Dann sind die Investitionen für die Gesundheitskarte der Regierung und die Terminals bei den Ärzten verloren?
Zum Teil ja. Aber man kann die Karte als Zugang zu unserem System nutzen. Die Ärzte müssen also nicht noch mal investieren.
Wo könnte Digitalisierung noch nützlich für den Patienten sein?
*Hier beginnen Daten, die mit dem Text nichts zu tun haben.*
import Literature.MathematicalPhysics.QuantumFieldTheory.Balaban1983to89.B6Grad2NormSuppLegKLevelV1
import Literature.MathematicalPhysics.QuantumFieldTheory.Balaban1983to89.B6CubeCoeffSizesV1

/-!
# `Balaban1983to89.B6LineOneENormSuppKLevelV1` — T. Bałaban, *Propagators and renormalization transformations for lattice gauge theories. II*,
# Commun. Math. Phys. **96** (1984) 223–250 [Balaban1984PropagatorsII], (2.92) line 1 × (2.141) p. 239/247: THE FIRST-ORDER LETTERS
# `c_e·E_e·(G_□·h_□·∇*_ν)` OF THE LAST LEGS `K_{□,□}G_□h_□∇*_ν` ON THE CENSUS HÖLDER CLASS OF (2.138), PER CUBE AND PER `e = (λ, ±)` — module (L2b) of the
# N03 slot-c3 programme of cell pub-ymgap (seats dag-n03-b ∕ dag-p1 = n03-a; cell bus 2026-08-25T22:04Z–22:22Z)

statement-level skeleton of published theorems with citation tags; proofs where landed; nothing here is a claim about the Yang–Mills mass gap

PRINT (p. 239 [PDF 17], `paper:balaban1984-cmp96-propagators-rt-ii`, journal page = PDF page + 222): *"K_{□,□} = … Σ_{b∈st(x)}(∂h_□)(b)(∂A_μ)(b) + (Δh_□)(x)A_μ(x) …
(2.92)"*; p. 247 [PDF 25]: *"Similarly the estimates (2.94) hold, and together with (2.133) they give |(K_{□,□′}G_{□′}h_{□′}J)(x)| ≤ O(M⁻¹)e^{−½δ₂d(y,y′)}|J| (2.134)"*,
*"|(∇G∇*J)(x)| ≤ O(1)e^{−δ₃d(y,y′)}(‖J‖^{ξ′}_ε + |J|) (2.138)"*, *"G = G₀(I − R)⁻¹ = Σ G₀Rⁿ … (2.141) and the series above is convergent in the norms appearing
in the inequalities (2.136)–(2.140)"*; [Balaban1984PropagatorsI] Prop. 1.2 (1.112) p. 36 (the member estimate for `∇G∇*`).

CITATION HEADER (lean-in-tree rule) — WHAT IS REPRODUCED.  Cell pub-ymgap, seat `pub-ymgap-dag-p1` = n03-a (Track-A node N03; HUMAN RULING D-0062, chair R429),
module **(L2b)** of seat dag-n03-b's decomposition of the census slot c3 = (2.138) at k levels (`B6Ineq2138KLevelSkeletonV1`: c3 ⇐ the last legs
`K_{□,□′}G_{□′}h_{□′}∇*_ν` on the Hölder class; (L1) `B6Ineq2134RightFactorA` glues them from per-letter inputs; THIS FILE is the line-1 `E`-letter input, ONE
theorem with the signature dag-n03-b displayed on the cell bus 2026-08-25T22:12Z).  In (2.141) read for the entry `∇G∇*` the diagonal kernel `K_{□,□}` of (2.92)
carries the first-order term `Σ_e c_e·E_e` (p38's `cfC`∕`EC` of `B6Eq292MemberTorusV1.hdec_cube`); acting on `G_□h_□∇*_νJ` it puts TWO differences on the
member `G_□`, so the input `J` is measured in the Hölder class `‖J‖_ε + |J|` — the member (1.112), at k levels p27's `B6CubeNormSuppInDecayV1.hEGE_cube`.
* §1 generic letters: `hasMajorantA_mulOp_left_le` (a left multiplier of size `≤ s`); the bond identities `mulOp_mul_DVa` (`h·∇*_ν = ∇*_ν·(S_νh) + (∇_νh)·`,
  the transpose of p38's `DV_mul_mulOp`), `DVa_eq_neg_shBi_mul_DV` (`∇*_ν = −S_ν⁻¹∇_ν`), `mulOp_mul_shBi` (`χ·S_ν⁻¹ = S_ν⁻¹·(S_νχ)·`).
* §2 the cube: `cfC_deep2` ∕ `shB_cfC_deep1` (the coefficients `c_e` are `2`-deep in the member's window — differences of `h^ch_□`, margin `4L^{j₀+1}`, r03's
  `hch_deep` + p38's `extend_smul_Dl/Dla_apply`), **`DVa_mul_mulOp_shB_hB`** (`∇*_ν·(S_νh_□) = (c′/L^{j₀})•E_(ν,−)·(S_νh_□)`, the transpose of p38's
  `mulOp_mul_EC_true` through `B6OpTransposeV1.tr`, `tr_EC`, `tr_DV`), **`mulOp_cfC_mul_EC_false`** (`c_e·E_(λ,−) = S_λ⁻¹·(−S_λc_e)·E_(λ,+)`: the backward
  letter is the forward one behind a unit shift; p38's `mulOp_mul_EC_false`∕`_true`), **`hasMajorantA_shBi_mul`** (a unit backward shift of the output costs
  `e^{ρ}`: dag-p1 g0's `B6Ineq2142KLevelV1.distT_shift_le_one` + the triangle inequality of `bondT D`).
* §3 **`lineOneE_hB_DVa_normSupp`** — ∃ ρ > 0 (on `d, L, a₀, a₁`), ∀ ε ∈ (0,1), ∃ C_ε ≥ 0: on every admissible V1 torus (`M_h = Lᵃ ≥ 8`, `R ≥ 2L²`, `P′ ≥ 5`,
  `L ≥ 5`, cube placed), every `c′ ≠ 0`, `w`, `ν`, `e`:
  `HasMajorantA (geomT D) (blkV1 hN D) (NormSupp blkV1 {y′} (‖·‖_ε + |·|)) (c_e·E_e·(G_□·(h_□·∇*_ν))) (C_ε/(L·M_h)·e^{−ρd_T(y,y′)}·(|c′|/L^{j(y′)}))` —
  print's `O(M⁻¹)` of (2.134) with the input length `(L^{j′}η)⁻¹` at the INPUT block.  Route (dag-n03-b's): `h_□∇*_ν = ∇*_ν(S_νh_□) + (∇_νh_□)`, so the
  letter is `(c′/L^{j₀})•c_e·(E_eG_□E_(ν,−))·(S_νh_□) + c_e·(E_eG_□)·(∇_νh_□)`; the first summand = `hEGE_cube` (behind a unit shift for `e = (λ,−)`) with the
  right cut-off `S_νh_□` (p27 `hasMajorantA_mul_right_ind` + `normSupp_mulOp` + `lip_shB_hB`, pattern (a) of `hD2hGh0_cube`) and the coefficient
  `|c_e| ≤ s(□)L^{j₀}C1F/(8S/5)` (p38 `abs_cfC_chart_le`; `s(□)` cancels `hEGE`'s `s(□)⁻¹`); the second = the sup leg `hEGin_cube` sandwiched between `c_e` and
  `|∇_νh_□| ≤ |c′|C1F/(8S/5)` (`hasMajorant_sandwich_in_both`), read on the Hölder class (`hasMajorantA_normSupp_of_sup`); finally `M_h·L^{j(y′)} ≤ S = M_hL^{j+1}`
  on the reach (`level_le_of_mem_QT`) turns `1/S` into print's `M⁻¹·(L^{j′}η)⁻¹`.
THEOREMS ONLY (no `def`, no `def … : Prop`, no new hypothesis-shaped fact); IMPORTS BY NAME (`B6Grad2NormSuppLegKLevelV1`, `B6CubeCoeffSizesV1`); standard axioms.

HONEST SCOPE ∕ DIVERGENCES.  (1) `L ≥ 5`, `M_h = Lᵃ ≥ 8`, `R ≥ 2L²`, `P′ ≥ 5`, cube placed — the V1 setting of the imported files; constants on `d, L, a₀, a₁, ε`,
the rate on `d, L, a₀, a₁` — NOT on `k, M_h, c′` (uniformity).  (2) The census sub-case `supp J ⊂ Δ(y′)` (one block) of print's `Δ̃(y′)` (cell GAPS
G-B6-2138-SUPP); the kernel carries NO input indicator (inputs off the reach are killed by `h_□∇*_ν`, dag-n03-b's `inKill_hB_DVa`, in the assembly).
(3) `set_option maxHeartbeats 1000000` on the one assembly theorem (length of the bookkeeping, not search).  (4) The zeroth-order letter `c₀·G_□h_□∇*_ν`, the
`Q*aQ` commutators, lines 2–4 of (2.92) and the off-diagonal (2.93) on the Hölder class are NOT here (dag-n03-b's (L1)∕(L2a)∕(L3)).  Integer torus, lattice units;
nothing on d = 4 specifically or the continuum; a T1 slot input, NOT a node discharge; NOT summit progress.  Seat `pub-ymgap-dag-p1` (g2), 2026-08-25.
-/

noncomputable section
Zum Beispiel in der Telemedizin. Sie ermöglicht die Behandlung zu Hause, ohne dass der Arzt dabei sein muss. So kann Tinnitus mit der Lieblingsmusik des Patienten in einer App behandelt werden. Die individuelle Tinnitus-Frequenz stellt der HNO-Arzt fest. Zudem bieten wir eine Stottertherapie per Internet an. Bei Cochlea-Implantaten für gehörlose Menschen nimmt der Arzt die Einstellungen online vor, der sonst übliche Krankenhausaufenthalt entfällt. Weiteres Beispiel: Wir haben 300.000 TK-Versicherten ein elektronisches Diabetestagebuch angeboten, bei dem der Blutzuckerwert direkt über Bluetooth auf das Smartphone übertragen wird. Und mit dem Start-up-Unternehmen „Patientus“ und Hautärzten haben wir die Videosprechstunde erprobt. Das funktioniert gut bei der Nachsorge. Der Patient zeigt dabei dem Arzt über eine geschützte Videoverbindung seine Wunde, und der entscheidet dann, was weiter zu tun ist. Sitzungen beim Psychotherapeuten könnten künftig auch über Video stattfinden.
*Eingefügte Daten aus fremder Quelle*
/-- **Variant: `φ` covers an inner automorphism of `G_K`** (`aug (φ x) = g₀ · aug x · g₀⁻¹` — e.g. `φ` is
the restriction to `Π^tp_X` of conjugation by an element of `Π^tp_C`, the inversion of `C = X/{±1}`): then
`φ(Δ_X) = Δ_X` and `χ(aug(φ x)) = χ(aug x)` hold automatically (`Aut(μ_N)` is commutative).
[cite: MochizukiEtTh2009, Prop 2.14(iii) p.50] -/
theorem exists_biIso_over_aut_of_augConj {η : T.PiYdd → T.mu} (hη : η ∈ T.thetaCocycles)
    (φ : T.PiX ≃ₜ* T.PiX) (hY : T.PiY.map φ.toMulEquiv.toMonoidHom = T.PiY)
    (hdd : T.PiYdd.map φ.toMulEquiv.toMonoidHom = T.PiYdd)
    (g₀ : T.G) (haug : ∀ x : T.PiX, T.aug (φ x) = g₀ * T.aug x * g₀⁻¹)
    (ψ : T.mu ≃* T.mu) (m : T.mu)
    (hηm : ∀ d d' : T.PiYdd, φ (d : T.PiX) = d' →
      ψ (η d) = η d' * CycEnvelope.coboundary (T.aug.comp T.PiYdd.subtype) T.chi m d') :
    ∃ α : (T.modelBi hη).Iso (T.modelBi hη),
      (∀ x, ((CycEnvelope.proj T.augY T.chi (α.e x) : T.PiY) : T.PiX) =
        φ (CycEnvelope.proj T.augY T.chi x : T.PiY)) ∧
      ∀ a, α.e (CycEnvelope.inMu T.augY T.chi a) = CycEnvelope.inMu T.augY T.chi (ψ a) := by
  -- as in this seat's g4 `exists_monoIso_over_aut_of_augConj`
  have haug' : ∀ x : T.PiX, T.aug (φ.symm x) = g₀⁻¹ * T.aug x * g₀ := fun x => by
    have h := haug (φ.symm x)
    rw [ContinuousMulEquiv.apply_symm_apply] at h
    rw [h]; group
  have hker : T.aug.ker.map φ.toMulEquiv.toMonoidHom = T.aug.ker := by
    ext k
    constructor
    · rintro ⟨k₀, hk₀, rfl⟩
      have hk₀' : T.aug k₀ = 1 := hk₀
      change T.aug (φ k₀) = 1
      rw [haug, hk₀', mul_one, mul_inv_cancel]
    · intro hk
      have hk' : T.aug k = 1 := hk
      refine ⟨φ.symm k, ?_, φ.apply_symm_apply k⟩
      change T.aug (φ.symm k) = 1
      rw [haug', hk', mul_one, inv_mul_cancel]
  have hχ : ∀ x : T.PiX, T.chi (T.aug (φ x)) = T.chi (T.aug x) := fun x => by
    rw [haug, map_mul, map_mul, map_inv]
    apply MulEquiv.ext
    intro a
    rw [MulAut.mul_apply, MulAut.mul_apply, T.mulEquiv_comm_chi (T.chi g₀) (T.aug x)]
    congr 1
    rw [← MulAut.mul_apply, mul_inv_cancel, MulAut.one_apply]
  exact T.exists_biIso_over_aut hη φ hY hdd hker hχ ψ m hηm

end ThetaEnvData

namespace RigidData

variable {N : ℕ+} {l : ℕ} (R : RigidData.{u} N l)

/-- **Prop 2.14 (iii) BI case, per automorphism, over `RigidData`**: the `χ`-invariance is supplied by
the Cor 2.18 (i) clauses for THIS `φ` — `φ` preserves `Ker(Π^tp_X ↠ (Π^tp_X)^Θ)` and `l·Δ_Θ`
(abc-iut-L2-t10's `chi_aug_invariant`); exact invariance of `η` up to a coboundary then gives an
automorphism of the model bi-theta environment `B(η)` over `φ`.
[cite: MochizukiEtTh2009, Prop 2.14(iii) p.50] -/
theorem exists_biIso_over_aut {η : R.PiYdd → R.mu} (hη : η ∈ R.thetaCocycles)
    (φ : R.PiX ≃ₜ* R.PiX) (hY : R.PiY.map φ.toMulEquiv.toMonoidHom = R.PiY)
    (hdd : R.PiYdd.map φ.toMulEquiv.toMonoidHom = R.PiYdd)
    (hker : R.aug.ker.map φ.toMulEquiv.toMonoidHom = R.aug.ker)
    (hK : R.thetaKer.map φ.toMulEquiv.toMonoidHom = R.thetaKer)
    (hL : R.lDeltaTheta.map φ.toMulEquiv.toMonoidHom = R.lDeltaTheta)
    (ψ : R.mu ≃* R.mu) (m : R.mu)
    (hηm : ∀ d d' : R.PiYdd, φ (d : R.PiX) = d' →
      ψ (η d) = η d' * CycEnvelope.coboundary (R.aug.comp R.PiYdd.subtype) R.chi m d') :
    ∃ α : (R.modelBi hη).Iso (R.modelBi hη),
      (∀ x, ((CycEnvelope.proj R.augY R.chi (α.e x) : R.PiY) : R.PiX) =
        φ (CycEnvelope.proj R.augY R.chi x : R.PiY)) ∧
      ∀ a, α.e (CycEnvelope.inMu R.augY R.chi a) = CycEnvelope.inMu R.augY R.chi (ψ a) :=
  R.toThetaEnvData.exists_biIso_over_aut hη φ hY hdd hker (R.chi_aug_invariant φ hK hL) ψ m hηm

/-- **The exactly-untwisted case over `RigidData`** (`η ∘ φ⁻¹ = η` on `Π^tp_Ÿ`; the `{±1}`-shape).
[cite: MochizukiEtTh2009, Prop 2.14(iii) p.50] -/
theorem exists_biIso_over_aut_of_comp_symm_eq {η : R.PiYdd → R.mu} (hη : η ∈ R.thetaCocycles)
    (φ : R.PiX ≃ₜ* R.PiX) (hY : R.PiY.map φ.toMulEquiv.toMonoidHom = R.PiY)
    (hdd : R.PiYdd.map φ.toMulEquiv.toMonoidHom = R.PiYdd)
    (hker : R.aug.ker.map φ.toMulEquiv.toMonoidHom = R.aug.ker)
    (hK : R.thetaKer.map φ.toMulEquiv.toMonoidHom = R.thetaKer)
    (hL : R.lDeltaTheta.map φ.toMulEquiv.toMonoidHom = R.lDeltaTheta)
    (heq : ∀ d : R.PiYdd, η ⟨φ.symm (d : R.PiX),
      (R.toThetaEnvData.mem_and_symm_mem_of_map_eq φ _ hdd).2 _ d.2⟩ = η d) :
    ∃ α : (R.modelBi hη).Iso (R.modelBi hη),
      (∀ x, ((CycEnvelope.proj R.augY R.chi (α.e x) : R.PiY) : R.PiX) =
        φ (CycEnvelope.proj R.augY R.chi x : R.PiY)) ∧
      ∀ a, α.e (CycEnvelope.inMu R.augY R.chi a) = CycEnvelope.inMu R.augY R.chi a :=
  R.toThetaEnvData.exists_biIso_over_aut_of_comp_symm_eq hη φ hY hdd hker (R.chi_aug_invariant φ hK hL)
    heq

end RigidData

end Literature.AnabelianGeometry.EtaleTheta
Sind Start-ups nur Kooperationspartner oder auch Konkurrenz wie die Fintechs bei den Banken?
Wir müssen aufpassen, dass die Digitalisierung nicht von außen übergestülpt wird. Ich sehe da eher die Gefahr bei den Googles dieser Welt. Bisher schützt uns noch die Regulierung, aber die Politik könnte auf die Idee kommen, sie zu lockern, wenn sie die Vorteile durch externe Anbieter sieht.
Noch eine persönliche Frage: Sie sind gelernter Chirurg und sammeln gerne chirurgische Instrumente. Was sind ihre liebsten Stücke?
Ich mag mein chirurgisches Feldbesteck aus dem Zweiten Weltkrieg. Aber auch den Geburtshelferkoffer, den mein Großvater immer dabeihatte. Er war in den 1970er Jahren der letzte reitende Landarzt Baden-Württembergs. Auf dem Pferd kam er im Winter besser zum Patienten als mit dem Auto. Und für den Fall, dass mal ein Zaun im Weg war, hatte er immer eine Drahtschere dabei. Aber emotional am meisten hänge ich an einer kleinen Stahlplatte. Die habe ich in meiner ersten Operation herausoperiert. Es kostete mich einen Kasten Bier, den Patienten zu überzeugen, sie mir zu überlassen.